HIS: The minute I laid eyes on both of them I just "knew." The way they carried themselves, their classic lines, the understated confidence that said "This is who I am". I may not be an expert but I know a rare beauty when I see one... Or two.

I had been dating my future wife for a short time when she happened to mention to me how she had longed to boat on the river. She told me of the hours she had spent sitting alongside the Mississippi watching the multitude of boats pass by. How she imagined herself sitting at the helm, the wind in her hair and the sound of the river giving way beneath her. It was the most touching story I had ever heard. I decided right then and there to find the "perfect" boat that would fulfill her longtime desire.

I first saw her in the classifieds. She caught my eye because initially I thought she was being advertised as a 66 footer and that seemed rather a large boat for these parts. Then I realized that '66 was her vintage not her length, and I was instantly intrigued. I agreed to meet the owner at the slip to take a look.

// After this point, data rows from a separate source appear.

import Literature.AlgebraicGeometry.Resolution.BaseTreeFiniteKonig
import HarnessLib

/-!
# The base tree of an ideal: Zariski's count `N' ≤ N − 1` through the first quadratic transforms
# (Zariski–Samuel II, Appendix 5; bookkeeping for Stacks Project Lemma 54.4.1 = Tag 0AHH)

Topic: `Literature/AlgebraicGeometry/Resolution`. Theorem-only file (sorry-free, no definitions, no
named facts), a brick toward the discharge of the named fact F-75c
`Stacks0BIC_embeddedResolutionCurvesInSurfaces_locus` (`EmbeddedResolutionCurvesInSurfaces.lean`): its
Cartier step (Stacks Lemma 54.15.5 = Tag 0BIB) principalizes an ideal sheaf on a regular surface by
blowing up closed points (Lemma 54.4.1 = Tag 0AHH). The tree proves the FINITENESS of the base tree of an
ideal `J` of a two-dimensional regular local ring `R` of `K` — the set `idealBaseTree R J` of iterated
quadratic transforms of `R` in which `J` does not become principal (`BaseTreeFinite.lean`,
`finite_idealBaseTree_of_isRegularLocalRing` of `BaseTreeFiniteKonig.lean`; Zariski–Samuel II, App. 5)
— and Zariski's count through the first transforms for the base tree of a VECTOR
(`sum_baseCount_add_one_le`, `QuadraticTransformsTree.lean`). This file records the same count for
IDEALS, the termination measure of the principalization by point blow-ups:

* `extIdeal_self`, `self_mem_idealBaseTree_iff`, `idealBaseTree_eq_empty_of_isPrincipal`,
  `idealBaseTree_subset_of_isQuadraticTransform` — bookkeeping;
* `baseTree_eq_idealBaseTree` — for generators `w` of `J` (elements of `R ⊆ K`), the base tree of the
  vector `w` is the base tree of the ideal `J` (`definedOn_iff_isPrincipal_extIdeal`);
* `sum_ncard_idealBaseTree_add_one_le` — **for a local ring `R` of `K` with `𝔪_R` finitely generated
  and not principal, a finitely generated non-principal ideal `J ≠ 0` with finite base tree, and a finite
  set `F` of quadratic transforms of `R`:
  `∑_{R₁ ∈ F} #idealBaseTree R₁ (J R₁) + 1 ≤ #idealBaseTree R J`** (the base trees of distinct first
  transforms are disjoint subsets of the base tree of `R`, which also contains `R`).

AI-written over the tree's bricks; weaker than expert review. Not a statement of [Hironaka2017].

## References
* O. Zariski, P. Samuel, *Commutative Algebra* II (1960), Appendix 5. [ZariskiSamuel1960]
* The Stacks Project, Tag 0AHH (Lemma 54.4.1). [StacksProject]
* O. Piltant, J. Algebra 374 (2013), Lemma 5.6 (proof). [Piltant2013]
-/

noncomputable section

namespace Literature.AlgebraicGeometry.Resolution

universe u

open IsLocalRing

variable {K : Type u} [Field K]

/-! ## Bookkeeping on `extIdeal` and `idealBaseTree` -/

/-- `extIdeal J R = J` (the extension of an ideal to its own ring). [cite: ZariskiSamuel1960, Appendix 5] -/
theorem extIdeal_self {R : Subring K} (J : Ideal R) : extIdeal J R = J := by
  rw [extIdeal_eq_map J le_rfl]
  have h : Subring.inclusion (le_refl R) = RingHom.id R := RingHom.ext fun _ => rfl
  rw [h, Ideal.map_id]

/-- Membership in the base tree of an ideal. [cite: ZariskiSamuel1960, Appendix 5] -/
theorem mem_idealBaseTree_iff {R S : Subring K} {J : Ideal R} :
    S ∈ idealBaseTree R J ↔
      Relation.ReflTransGen IsQuadraticTransform R S ∧ ¬ (extIdeal J S).IsPrincipal :=
  Iff.rfl

/-- `R` lies in the base tree of `J` iff `J` is not principal. [cite: ZariskiSamuel1960, Appendix 5] -/
theorem self_mem_idealBaseTree_iff {R : Subring K} {J : Ideal R} :
    R ∈ idealBaseTree R J ↔ ¬ J.IsPrincipal := by
  rw [mem_idealBaseTree_iff, extIdeal_self]
  exact ⟨fun h => h.2, fun h => ⟨Relation.ReflTransGen.refl, h⟩⟩

/-- The base tree of a principal ideal is empty (principality persists to every ring above).
[cite: ZariskiSamuel1960, Appendix 5] -/
theorem idealBaseTree_eq_empty_of_isPrincipal {R : Subring K} {J : Ideal R} (hJ : J.IsPrincipal) :
    idealBaseTree R J = ∅ := by
  ext S
  simp only [mem_idealBaseTree_iff, Set.mem_empty_iff_false, iff_false, not_and, not_not]
  intro hS
  exact isPrincipal_extIdeal_of_le (J := J) le_rfl (subringDominates_of_reflTransGen hS).1
    (by rw [extIdeal_self]; exact hJ)

/-- A member of a base tree which is non-empty at the root has at least one element; more precisely
`#idealBaseTree R J ≥ 1` when `J` is not principal and the tree is finite.
[cite: ZariskiSamuel1960, Appendix 5] -/
theorem one_le_ncard_idealBaseTree {R : Subring K} {J : Ideal R} (hJ : ¬ J.IsPrincipal)
    (hfin : (idealBaseTree R J).Finite) : 1 ≤ (idealBaseTree R J).ncard := by
  rw [Nat.one_le_iff_ne_zero, Ne, Set.ncard_eq_zero hfin]
  intro he
  have h := self_mem_idealBaseTree_iff.mpr hJ
  rw [he] at h
  exact h

/-- **The base tree of a quadratic transform `R₁` of `R` (for the extended ideal `J R₁`) lies in the
base tree of `R`, off the root.** (`𝔪_R` not principal.) [cite: ZariskiSamuel1960, Appendix 5] -/
theorem idealBaseTree_subset_of_isQuadraticTransform {R R₁ : Subring K} {J : Ideal R}
    (h₁ : IsQuadraticTransform R R₁)
    (hm : ∀ (hR : IsLocalRing R) (z : R), @maximalIdeal R _ hR ≠ Ideal.span {z}) :
    idealBaseTree R₁ (extIdeal J R₁) ⊆ idealBaseTree R J \ {R} := by
  intro S hS
  obtain ⟨hRS, hnp⟩ := hS
  have hle₁ : R ≤ R₁ := h₁.dominates.1
  have hle : R₁ ≤ S := (subringDominates_of_reflTransGen hRS).1
  have hext : extIdeal (extIdeal J R₁) S = extIdeal J S := by
    rw [extIdeal_eq_map (extIdeal J R₁) hle, map_extIdeal J hle₁ hle]
  refine ⟨⟨Relation.ReflTransGen.head h₁ hRS, by rwa [hext] at hnp⟩, fun hSR => ?_⟩
  rw [Set.mem_singleton_iff] at hSR
  subst hSR
  exact not_reflTransGen_of_isQuadraticTransform h₁ hm hRS

/-! ## Vector base tree = ideal base tree for generators -/

/-- **For generators `w` of `J` lying in `R`, the base tree of the vector `w` is the base tree of the
ideal `J`.** [cite: ZariskiSamuel1960, Appendix 5] -/
theorem baseTree_eq_idealBaseTree {R : Subring K} [IsLocalRing R] {n : ℕ} (w : Fin (n + 1) → K)
    (hw : ∃ i, w i ≠ 0) (hwR : ∀ l, w l ∈ R) {J : Ideal R}
    (hJ : J = Ideal.span (Set.range fun l => (⟨w l, hwR l⟩ : R))) :
    baseTree R w = idealBaseTree R J := by
  have hc : ∀ l, ((1 : R) : K) * w l ∈ R := fun l => by rw [OneMemClass.coe_one, one_mul]; exact hwR l
  have hJc : J = coordIdeal w 1 hc := by
    rw [hJ, coordIdeal]
    congr 1
    ext z
    simp only [Set.mem_range]
    constructor
    · rintro ⟨l, rfl⟩; exact ⟨l, Subtype.ext (by simp)⟩
    · rintro ⟨l, rfl⟩; exact ⟨l, Subtype.ext (by simp)⟩
  ext S
  rw [mem_baseTree_iff, mem_idealBaseTree_iff]
  refine and_congr_right fun hRS => not_congr ?_
  haveI : IsLocalRing S := isLocalRing_of_reflTransGen hRS
  rw [hJc]
  exact definedOn_iff_isPrincipal_extIdeal w hw 1 (by simp) hc (subringDominates_of_reflTransGen hRS).1

/-- Generators of a non-zero finitely generated ideal of `R ⊆ K`, as a vector of elements of `K`
indexed by `Fin (n + 1)`, not all zero. [folklore] -/
private theorem exists_fin_generators_of_fg {R : Subring K} {J : Ideal R} (hfg : J.FG) (hJ0 : J ≠ ⊥) :
    ∃ (n : ℕ) (w : Fin (n + 1) → K) (hwR : ∀ l, w l ∈ R), (∃ i, w i ≠ 0) ∧
      J = Ideal.span (Set.range fun l => (⟨w l, hwR l⟩ : R)) := by
  obtain ⟨m, g, hg⟩ := Submodule.fg_iff_exists_fin_generating_family.mp hfg
  -- `m ≠ 0` since `J ≠ ⊥`
  obtain ⟨n, rfl⟩ : ∃ n, m = n + 1 := by
    rcases m with _ | n
    · exfalso
      apply hJ0
      rw [← hg]
      simp
    · exact ⟨n, rfl⟩
  refine ⟨n, fun l => (g l : K), fun l => (g l).2, ?_, ?_⟩
  · by_contra h
    push Not at h
    apply hJ0
    rw [← hg, Submodule.span_eq_bot]
    rintro _ ⟨l, rfl⟩
    exact Subtype.ext (h l)
  · rw [← hg]

/-! ## The count -/

/-- **Zariski's count for ideals** (Zariski–Samuel II, App. 5; Piltant 2013, proof of Lemma 5.6): for a
local ring `R` of `K` with `𝔪_R` finitely generated and not principal, a finitely generated,
non-principal ideal `J ≠ 0` of `R` with finite base tree, and a finite set `F` of quadratic transforms
of `R`, `∑_{R₁ ∈ F} #idealBaseTree R₁ (J R₁) + 1 ≤ #idealBaseTree R J`.
[cite: ZariskiSamuel1960, Appendix 5] [cite: Piltant2013, Lemma 5.6 (proof)] -/
theorem sum_ncard_idealBaseTree_add_one_le {R : Subring K} [IsLocalRing R]
    (hfg : (maximalIdeal R).FG) (hm : ∀ z : R, maximalIdeal R ≠ Ideal.span {z})
    {J : Ideal R} (hJfg : J.FG) (hJ0 : J ≠ ⊥) (hJ : ¬ J.IsPrincipal)
    (hfin : (idealBaseTree R J).Finite) (F : Finset (Subring K))
    (hF : ∀ R₁ ∈ F, IsQuadraticTransform R R₁) :
    ∑ R₁ ∈ F, (idealBaseTree R₁ (extIdeal J R₁)).ncard + 1 ≤ (idealBaseTree R J).ncard := by
  obtain ⟨n, w, hwR, hw, hJw⟩ := exists_fin_generators_of_fg hJfg hJ0
  have hR : baseTree R w = idealBaseTree R J := baseTree_eq_idealBaseTree w hw hwR hJw
  have hR₁ : ∀ R₁ ∈ F, baseTree R₁ w = idealBaseTree R₁ (extIdeal J R₁) := by
    intro R₁ h₁
    haveI : IsLocalRing R₁ := (hF R₁ h₁).isLocalRing
    have hle : R ≤ R₁ := (hF R₁ h₁).dominates.1
    refine baseTree_eq_idealBaseTree w hw (fun l => hle (hwR l)) ?_
    rw [hJw, extIdeal_eq_map _ hle, Ideal.map_span, ← Set.range_comp]
    rfl
  have hdef : ¬ DefinedOn w R := fun h => by
    have he := baseTree_eq_empty_of_definedOn h
    rw [hR] at he
    have hmem := self_mem_idealBaseTree_iff.mpr hJ
    rw [he] at hmem
    exact hmem
  have h := sum_baseCount_add_one_le hfg hm hdef (by rw [hR]; exact hfin) F hF
  rw [baseCount, hR] at h
  have hsum : ∑ R₁ ∈ F, baseCount R₁ w = ∑ R₁ ∈ F, (idealBaseTree R₁ (extIdeal J R₁)).ncard :=
    Finset.sum_congr rfl fun R₁ h₁ => by rw [baseCount, hR₁ R₁ h₁]
  rwa [hsum] at h

end Literature.AlgebraicGeometry.Resolution

end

When I got there, I was struck by the same feeling of "love at first sight" that I experienced when I met my wife. I just "knew" that this was the perfect boat for us. Simple yet elegant, unique, classically understated. In short, all the same attributes that made me fall in love with my wife. I couldn't wait to show her this extraordinary find. As I had predicted, the minute she laid eyes on her she was smitten. The seller spent a great deal of time telling us all about the boat. She was hanging on every word. On the way home she asked me how I knew she would be so enthralled with a boat that was 40 years old. I told her I just "knew".

Buying that boat brought us even closer together. We truly enjoyed taking her out, fixing her up and generally spending time together on her. In fact, one summer evening we were sitting together in the salon, talking about this and that, and it struck me like a hammer. This was all meant to be. This was right. I just "knew." A beautiful, intelligent woman, the boat, the river, the soft summer breeze, the water gently lapping up against the hull... I never wanted it to end. I guess that's why I decided to propose right then and there, I just "knew." She must've known too, because the three of us are still rolling along the river today.